Directions
What is the number of lines in the material below that include the word "weak"? Write that number and nothing more.
^^^^^^^^^^^^^^^^
import Summits.ABC.Analytic.PolySzpiro
import Literature.NumberTheory.EllipticCurves.SzpiroOfAbcProofs
import Literature.NumberTheory.DiophantineGeometry.GenEllThm21With
import Literature.NumberTheory.DiophantineGeometry.AbcWave0QualityFormProofs
import HarnessLib
import HarnessLib.Audit

/-!
# ABC — analytic / modular lens: GLUE for the degree parcel, part 2 — the partial converse weak-abc ⟹ A-PS (proof-only)

Cell `abc-an` (C1), seat `pr-2` (GLUE-DEG; GLUE LEDGER edge E21♭; companion of `Summits/ABC/Analytic/GlueDegree.lean`, split
for the 400-line cap). PROOF-ONLY: no definition, no `sorry`, no named-fact hypothesis.
HONESTY: abc is not proved by any of this. **A-PS** (`Summit.ABC.PolySzpiroRat`) is **NOT abc — «NOT abc — POLY-SZPIRO(E)»**;
«abc with a fixed exponent `Λ > 1`» is NOT abc either. Typed ≠ proved: every conjecture below is a hypothesis.

## §3 E21♭ — abc with a FIXED exponent `≤ 1 + 1/41` ⟹ rung A-PS (`K = 7`)

Silverman AEC VIII.11.5(b) + Ex. 8.21 (abc ⟹ Szpiro `6+ε`, tree `szpiro_of_abcLe_holds`) run with a FIXED abc exponent `1 + ε`:
the `c₄³ − c₆² = 1728Δ` triple of a global minimal equation gives `|Δ_min| ≪ N^{6(1+ε)/(1−5ε)}`, a bound exactly when `ε < 1/5`
(abc-exponent `< 6/5`: `rad ≤ |c₄ c₆| · rad(6Δ) ≲ max^{5/6} · 6N` saturates there). The tree's arithmetic core
`SzpiroOfAbc.core_main` / `real_step` is stated for `ε ≤ 1/41`; that is the range certified here (extending `real_step` to
`ε < 1/5` is bookkeeping, not done):
* `natAbs_le_of_abcLe_fixedExponent` — the core with a fixed exponent (degenerate cases `c₄ c₆ = 0` included);
* `polySzpiroRatEff_of_abcLe_fixedExponent` — `(∀ abc-triples, c ≤ K rad^{1+ε}) → PolySzpiroRatEff (6(1+ε)/(1−5ε)) (log C')`,
  `C' = (432 · 6^ε · K)^{6/(1−5ε)} + 2²¹ 3¹⁶` (EFFECTIVE);
* `polySzpiroRatEff_seven_of_abcLe` (`ε = 1/41` ↦ `K = 7`) and **E21♭** `polySzpiroRat_of_abcWithExponent_lt :
  Λ < 42/41 → GenEll.ABCWithExponent Λ → Summit.ABC.PolySzpiroRat`.
With part 1 (`exists_abcWithExponent_of_polySzpiroRat`: A-PS ⟹ weak-abc with `Λ = K/5 > 6/5`) the kernel placement of A-PS is
a SANDWICH: `ABC = ABCWithExponent 1 ⟹ ABCWithExponent Λ (1 < Λ < 42/41) ⟹ A-PS ⟹ ∃ Λ' > 6/5, ABCWithExponent Λ'`; no
converse weak-abc(`Λ ≥ 6/5`) ⟹ A-PS is in print (presearch: Silverman AEC pp. 223–224, Bombieri–Gubler p. 436–437, Vojta LNM 1239
App. ABC pp. 63–64 — all through `c₄³ − c₆²`; null otherwise).

References: [SilvermanAEC2009] VIII.11.5(b), Ex. 8.21; [Oesterle1988] §3; [MochizukiGenEll2010] Thm 2.1 (the predicate
`ABCWithExponent`); [PastenShimura2024] Conj. 1.1.
-/

noncomputable section

namespace Summit.ABC.Analytic

open Literature.NumberTheory.EllipticCurves Literature.NumberTheory.DiophantineGeometry WeierstrassCurve
open Summit.ABC

/-! ## §3 E21♭ — the partial CONVERSE: abc with a FIXED exponent `≤ 1 + 1/41` ⟹ rung A-PS (`K = 7`)

Silverman AEC VIII.11.5(b) + Ex. 8.21 (abc ⟹ Szpiro `6+ε`) run with a FIXED abc exponent `1 + ε`: the `c₄³ − c₆² = 1728Δ`
triple gives `|Δ_min| ≪ N^{6(1+ε)/(1−5ε)}`, which is a bound exactly when `ε < 1/5` (abc-exponent `< 6/5`); the tree's
arithmetic core `SzpiroOfAbc.core_main` / `real_step` is stated for `ε ≤ 1/41`, and that is the range certified here (extending
`real_step` to `ε < 1/5` is bookkeeping, not done). So «weak abc with exponent `Λ < 42/41`» ⟹ A-PS with `K = 7`; for
`Λ ≥ 6/5` NO implication weak-abc(Λ) ⟹ A-PS is known (presearch null), while A-PS ⟹ weak-abc(`K/5`) with `K/5 > 6/5` (§1):
the placement of §1 is a SANDWICH, not an equivalence. -/

/-- **Arithmetic core with a FIXED abc exponent** (`SzpiroOfAbc.natAbs_le_of_abcLe` with `1 + ε`, `0 < ε ≤ 1/41`, in place of
`∀ ε`): if `c ≤ K · rad(abc)^{1+ε}` for every abc triple, then for all integers `x = c₄`, `y = c₆`, `D = Δ ≠ 0` with
`x³ − y² = 1728 D` and every `N ≥ 1` satisfying the conductor conditions `H1`–`H2` and the minimality constraints `H3`–`H5` of a
global minimal equation, `|D| ≤ ((432 · 6^ε · K)^{6/(1−5ε)} + 2²¹ 3¹⁶) · N^{6(1+ε)/(1−5ε)}` (main case `SzpiroOfAbc.core_main`;
degenerate cases `c₄ = 0` / `c₆ = 0`: `|Δ| ≤ 2²¹ 3¹⁶ N⁵`, `SzpiroOfAbc.core_m_zero` / `core_n_zero`).
[cite: SilvermanAEC2009, Prop. VIII.11.5(b) and Ex. 8.21] -/
theorem natAbs_le_of_abcLe_fixedExponent {ε K : ℝ} (hε : 0 < ε) (hε' : ε ≤ 1 / 41)
    (hK : ∀ a b c : ℕ, IsABCTriple a b c → (c : ℝ) ≤ K * ((rad a b c : ℕ) : ℝ) ^ (1 + ε))
    (x y D : ℤ) (N : ℕ) (hD : D ≠ 0) (hN : N ≠ 0) (hrel : x ^ 3 - y ^ 2 = 1728 * D)
    (H1 : ∀ p : ℕ, p.Prime → (p : ℤ) ∣ D → p ∣ N)
    (H2 : ∀ p : ℕ, p.Prime → 5 ≤ p → (p : ℤ) ∣ D → (p : ℤ) ∣ x → p ^ 2 ∣ N)
    (H3 : ∀ p : ℕ, p.Prime → 5 ≤ p → (p : ℤ) ^ 4 ∣ x → ¬ (p : ℤ) ^ 6 ∣ y)
    (H4 : (2 : ℤ) ^ 8 ∣ x → ¬ (2 : ℤ) ^ 11 ∣ y) (H5 : (3 : ℤ) ^ 5 ∣ x → ¬ (3 : ℤ) ^ 9 ∣ y) :
    (D.natAbs : ℝ) ≤ ((432 * (6 : ℝ) ^ ε * K) ^ (6 / (1 - 5 * ε)) + 2 ^ 21 * 3 ^ 16) *
      (N : ℝ) ^ (6 * (1 + ε) / (1 - 5 * ε)) := by
  have hKpos : 0 < K := SzpiroOfAbc.abc_const_pos hK
  set A : ℝ := (432 * (6 : ℝ) ^ ε * K) ^ (6 / (1 - 5 * ε)) with hA
  have hApos : 0 < A := by positivity
  set e : ℝ := 6 * (1 + ε) / (1 - 5 * ε) with he
  have hθ : 0 < 1 - 5 * ε := by linarith
  have he6 : 6 ≤ e := by
    rw [he, le_div_iff₀ hθ]; nlinarith
  have hN1 : (1 : ℝ) ≤ N := by exact_mod_cast Nat.one_le_iff_ne_zero.mpr hN
  have hNpow2 : ((N ^ 5 : ℕ) : ℝ) ≤ (N : ℝ) ^ e := by
    have : ((N ^ 5 : ℕ) : ℝ) = (N : ℝ) ^ ((5 : ℕ) : ℝ) := by
      rw [Real.rpow_natCast]; push_cast; ring
    rw [this]
    exact Real.rpow_le_rpow_of_exponent_le hN1 (by norm_num; linarith)
  have hNpow0 : 0 ≤ (N : ℝ) ^ e := by positivity
  -- pass to natural numbers
  have hrel' := SzpiroOfAbc.natAbs_rel hrel
  set m := x.natAbs with hm
  set n := y.natAbs with hn
  set d := D.natAbs with hd
  have hd0 : d ≠ 0 := Int.natAbs_ne_zero.mpr hD
  have H1' : ∀ p : ℕ, p.Prime → p ∣ d → p ∣ N := fun p hp h ↦ H1 p hp (Int.natCast_dvd.mpr h)
  have H2' : ∀ p : ℕ, p.Prime → 5 ≤ p → p ∣ d → p ∣ m → p ^ 2 ∣ N :=
    fun p hp h5 h h' ↦ H2 p hp h5 (Int.natCast_dvd.mpr h) (Int.natCast_dvd.mpr h')
  have hpow : ∀ (p k : ℕ) (z : ℤ), (p : ℤ) ^ k ∣ z ↔ p ^ k ∣ z.natAbs := fun p k z ↦ by
    rw [← Int.natCast_dvd]; push_cast; rfl
  have H3' : ∀ p : ℕ, p.Prime → 5 ≤ p → p ^ 4 ∣ m → ¬ p ^ 6 ∣ n := fun p hp h5 h h' ↦
    H3 p hp h5 ((hpow p 4 x).mpr h) ((hpow p 6 y).mpr h')
  have H4' : 2 ^ 8 ∣ m → ¬ 2 ^ 11 ∣ n := fun h h' ↦
    H4 ((hpow 2 8 x).mpr h) ((hpow 2 11 y).mpr h')
  have H5' : 3 ^ 5 ∣ m → ¬ 3 ^ 9 ∣ n := fun h h' ↦
    H5 ((hpow 3 5 x).mpr h) ((hpow 3 9 y).mpr h')
  -- three cases
  rcases eq_or_ne m 0 with hm0 | hm0
  · -- `c₄ = 0`
    have hrel0 : n ^ 2 = 1728 * d := by
      rw [hm0] at hrel'
      rcases hrel' with h | h | h <;> omega
    have h := SzpiroOfAbc.core_m_zero hd0 hN hrel0 (fun p hp h5 hpd ↦ H2' p hp h5 hpd (hm0 ▸ dvd_zero p))
      (fun p hp h5 ↦ H3' p hp h5 (hm0 ▸ dvd_zero _)) (H4' (hm0 ▸ dvd_zero _))
      (H5' (hm0 ▸ dvd_zero _))
    have h' : (d : ℝ) ≤ 2 ^ 20 * 3 ^ 16 * ((N ^ 5 : ℕ) : ℝ) := by exact_mod_cast h
    calc (d : ℝ) ≤ 2 ^ 20 * 3 ^ 16 * ((N ^ 5 : ℕ) : ℝ) := h'
      _ ≤ 2 ^ 21 * 3 ^ 16 * (N : ℝ) ^ e := by nlinarith
      _ ≤ (A + 2 ^ 21 * 3 ^ 16) * (N : ℝ) ^ e := by nlinarith
  rcases eq_or_ne n 0 with hn0 | hn0
  · -- `c₆ = 0`
    have hrel0 : m ^ 3 = 1728 * d := by
      rw [hn0] at hrel'
      rcases hrel' with h | h | h <;> omega
    have h := SzpiroOfAbc.core_n_zero hd0 hN hrel0 H2'
      (fun p hp h5 h4 ↦ H3' p hp h5 h4 (hn0 ▸ dvd_zero _)) (fun h ↦ H4' h (hn0 ▸ dvd_zero _))
      (fun h ↦ H5' h (hn0 ▸ dvd_zero _))
    have h' : (d : ℝ) ≤ 2 ^ 21 * 3 ^ 12 * ((N ^ 5 : ℕ) : ℝ) := by exact_mod_cast h
    calc (d : ℝ) ≤ 2 ^ 21 * 3 ^ 12 * ((N ^ 5 : ℕ) : ℝ) := h'
      _ ≤ 2 ^ 21 * 3 ^ 16 * (N : ℝ) ^ e := by nlinarith
      _ ≤ (A + 2 ^ 21 * 3 ^ 16) * (N : ℝ) ^ e := by nlinarith
  · -- main case
    have h := SzpiroOfAbc.core_main hε hε' hK hm0 hn0 hd0 hN hrel' H1' H2' H3' H4' H5'
    calc (d : ℝ) ≤ A * (N : ℝ) ^ (6 * (1 + ε) / (1 - 5 * ε)) := h
      _ ≤ (A + 2 ^ 21 * 3 ^ 16) * (N : ℝ) ^ e := by rw [← he]; nlinarith

/-- **E21♭-eff: abc with a FIXED exponent `1 + ε` (`0 < ε ≤ 1/41`, constant `K`) ⟹ A-PS-eff `(6(1+ε)/(1−5ε), log C')`,
`C' = (432 · 6^ε · K)^{6/(1−5ε)} + 2²¹ 3¹⁶`** — Silverman AEC VIII.11.5(b) + Ex. 8.21 with the exponent bookkept (the tree's
`szpiro_of_abcLe_holds` is the case «`∀ ε`»): global minimal equation `W₀/ℤ` (`exists_baseChange_int_forall_isMinimalAt`),
`|Δ_min| = |Δ(W₀)|`, bad primes divide `N_E`, additive ones twice, minimality constraints, then `natAbs_le_of_abcLe_fixedExponent`
and logarithms. «NOT abc — POLY-SZPIRO(E = 6(1+ε)/(1−5ε))». [cite: SilvermanAEC2009, Prop. VIII.11.5(b) and Ex. 8.21] -/
theorem polySzpiroRatEff_of_abcLe_fixedExponent {ε K : ℝ} (hε : 0 < ε) (hε' : ε ≤ 1 / 41)
    (hK : ∀ a b c : ℕ, IsABCTriple a b c → (c : ℝ) ≤ K * ((rad a b c : ℕ) : ℝ) ^ (1 + ε)) :
    PolySzpiroRatEff (6 * (1 + ε) / (1 - 5 * ε))
      (Real.log ((432 * (6 : ℝ) ^ ε * K) ^ (6 / (1 - 5 * ε)) + 2 ^ 21 * 3 ^ 16)) := by
  intro W _
  have hKpos : 0 < K := SzpiroOfAbc.abc_const_pos hK
  set A' : ℝ := (432 * (6 : ℝ) ^ ε * K) ^ (6 / (1 - 5 * ε)) + 2 ^ 21 * 3 ^ 16 with hA'
  have hA'pos : 0 < A' := by positivity
  obtain ⟨C, W₀, hCW, hmin⟩ := exists_baseChange_int_forall_isMinimalAt W
  -- `Δ(W₀) ≠ 0`
  have hΔ0 : W₀.Δ ≠ 0 := by
    intro h0
    have h1 : (C • W).Δ = 0 := by simp [hCW, WeierstrassCurve.baseChange, WeierstrassCurve.map_Δ, h0]
    exact (C • W).isUnit_Δ.ne_zero h1
  -- `N_E` and `|Δ_min|` computed on `W₀`
  have hN : W.conductorNorm ℤ = (W₀.baseChange ℚ).conductorNorm ℤ := by
    rw [← hCW, conductorNorm_smul_rat]
  have hD : W.minimalDiscriminantNorm ℤ = W₀.Δ.natAbs := by
    rw [← minimalDiscriminantNorm_smul_rat W C, hCW,
      minimalDiscriminantNorm_eq_natAbs_holds W₀ hΔ0 hmin]
  haveI := WeierstrassCurve.isElliptic_baseChange_int W₀ hΔ0
  have hNne : (W₀.baseChange ℚ).conductorNorm ℤ ≠ 0 :=
    (conductorNorm_pos_holds (W₀.baseChange ℚ)).ne'
  have hplace : ∀ (p : ℕ) (hp : p.Prime), ∃ v : IsDedekindDomain.HeightOneSpectrum ℤ,
      Rat.HeightOneSpectrum.natGenerator v = p :=
    fun p hp ↦ ⟨_, WeierstrassCurve.natGenerator_primesEquiv_symm p hp⟩
  have key := natAbs_le_of_abcLe_fixedExponent hε hε' hK W₀.c₄ W₀.c₆ W₀.Δ
    ((W₀.baseChange ℚ).conductorNorm ℤ) hΔ0 hNne
    (by linear_combination (-1 : ℤ) * W₀.c_relation)
    (fun p hp hpΔ ↦ WeierstrassCurve.dvd_conductorNorm_of_dvd_Δ W₀ hΔ0 hmin hp hpΔ)
    (fun p hp _ hpΔ hpc ↦ WeierstrassCurve.sq_dvd_conductorNorm_of_dvd_Δ_of_dvd_c₄ W₀ hΔ0 hmin hp hpΔ hpc)
    (fun p hp h5 h4 h6 ↦ by
      obtain ⟨v, hv⟩ := hplace p hp
      exact not_pow_dvd_c₄_c₆_of_isMinimalAt v W₀ hΔ0 (hmin v) (hv ▸ h5)
        ⟨hv ▸ h4, hv ▸ h6⟩)
    (fun h4 h6 ↦ by
      obtain ⟨v, hv⟩ := hplace 2 Nat.prime_two
      exact not_pow_dvd_c₄_c₆_of_isMinimalAt_two v W₀ hΔ0 (hmin v) hv ⟨h4, h6⟩)
    (fun h4 h6 ↦ by
      obtain ⟨v, hv⟩ := hplace 3 Nat.prime_three
      exact not_pow_dvd_c₄_c₆_of_isMinimalAt_three v W₀ hΔ0 (hmin v) hv ⟨h4, h6⟩)
  rw [hD, hN]
  -- logarithms
  have hΔpos : (0 : ℝ) < (W₀.Δ.natAbs : ℝ) := by exact_mod_cast Int.natAbs_pos.mpr hΔ0
  have hNpos : (0 : ℝ) < ((W₀.baseChange ℚ).conductorNorm ℤ : ℝ) := by
    exact_mod_cast conductorNorm_pos_holds (W₀.baseChange ℚ)
  have h1 := Real.log_le_log hΔpos key
  rw [Real.log_mul hA'pos.ne' (Real.rpow_pos_of_pos hNpos _).ne', Real.log_rpow hNpos] at h1
  linarith

/-- **E21♭: abc with a fixed exponent `≤ 42/41` ⟹ A-PS with `K = 7`** (`ε = 1/41`: `6 · (42/41)/(36/41) = 7`):
`(∀ abc-triples, c ≤ K · rad^{42/41}) → PolySzpiroRatEff 7 (log C')`. «NOT abc — POLY-SZPIRO(7)».
[cite: SilvermanAEC2009, Prop. VIII.11.5(b) and Ex. 8.21] -/
theorem polySzpiroRatEff_seven_of_abcLe {K : ℝ}
    (hK : ∀ a b c : ℕ, IsABCTriple a b c → (c : ℝ) ≤ K * ((rad a b c : ℕ) : ℝ) ^ (42 / 41 : ℝ)) :
    ∃ C : ℝ, PolySzpiroRatEff 7 C := by
  have h := polySzpiroRatEff_of_abcLe_fixedExponent (ε := 1 / 41) (K := K) (by norm_num) le_rfl
    (fun a b c habc => by have := hK a b c habc; norm_num at this ⊢; exact this)
  norm_num at h
  exact ⟨_, h⟩

/-- **E21♭ (GLUE LEDGER): the weak abc conjecture with ANY exponent `Λ < 42/41` implies rung A-PS (with `K = 7`)** —
`GenEll.ABCWithExponent Λ → Λ < 42/41 → Summit.ABC.PolySzpiroRat`: pick `ε' > 0` with `Λ(1+ε') ≤ 42/41`, so
`c < C · rad^{Λ(1+ε')} ≤ C · rad^{42/41}` (`rad ≥ 1`), then `polySzpiroRatEff_seven_of_abcLe`. The `c₄³ − c₆²` argument
extends to `Λ < 6/5` (not certified here); for `Λ ≥ 6/5` no converse is known — A-PS gives back only `Λ = K/5 > 6/5` (§1).
«NOT abc — POLY-SZPIRO(7)»; «abc with exponent `Λ < 42/41`» is NOT abc either (abc = `Λ = 1`). [cite: SilvermanAEC2009, Prop. VIII.11.5(b)] -/
theorem polySzpiroRat_of_abcWithExponent_lt {Λ : ℝ} (hΛ : Λ < 42 / 41) (h : GenEll.ABCWithExponent Λ) :
    PolySzpiroRat := by
  -- an `ε' > 0` with `Λ (1 + ε') ≤ 42/41`
  obtain ⟨ε', hε', hΛε⟩ : ∃ ε' : ℝ, 0 < ε' ∧ Λ * (1 + ε') ≤ 42 / 41 := by
    by_cases hΛ0 : Λ ≤ 0
    · exact ⟨1, one_pos, by nlinarith⟩
    · push Not at hΛ0
      refine ⟨(42 / 41) / Λ - 1, by rw [sub_pos, lt_div_iff₀ hΛ0]; linarith, ?_⟩
      rw [show Λ * (1 + ((42 / 41) / Λ - 1)) = 42 / 41 by field_simp; ring]
  obtain ⟨C, hC, hCΛ⟩ := h ε' hε'
  have hK : ∀ a b c : ℕ, IsABCTriple a b c → (c : ℝ) ≤ C * ((rad a b c : ℕ) : ℝ) ^ (42 / 41 : ℝ) := by
    intro a b c habc
    have hR1 : (1 : ℝ) ≤ ((rad a b c : ℕ) : ℝ) := by exact_mod_cast le_trans one_le_two habc.two_le_rad
    calc (c : ℝ) ≤ C * ((rad a b c : ℕ) : ℝ) ^ (Λ * (1 + ε')) := (hCΛ a b c habc).le
      _ ≤ C * ((rad a b c : ℕ) : ℝ) ^ (42 / 41 : ℝ) :=
          mul_le_mul_of_nonneg_left (Real.rpow_le_rpow_of_exponent_le hR1 hΛε) hC.le
  obtain ⟨C', hC'⟩ := polySzpiroRatEff_seven_of_abcLe hK
  exact ⟨7, C', hC'⟩

end Summit.ABC.Analytic

end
^^^^^^^^^^^^^^^^
Written answer
6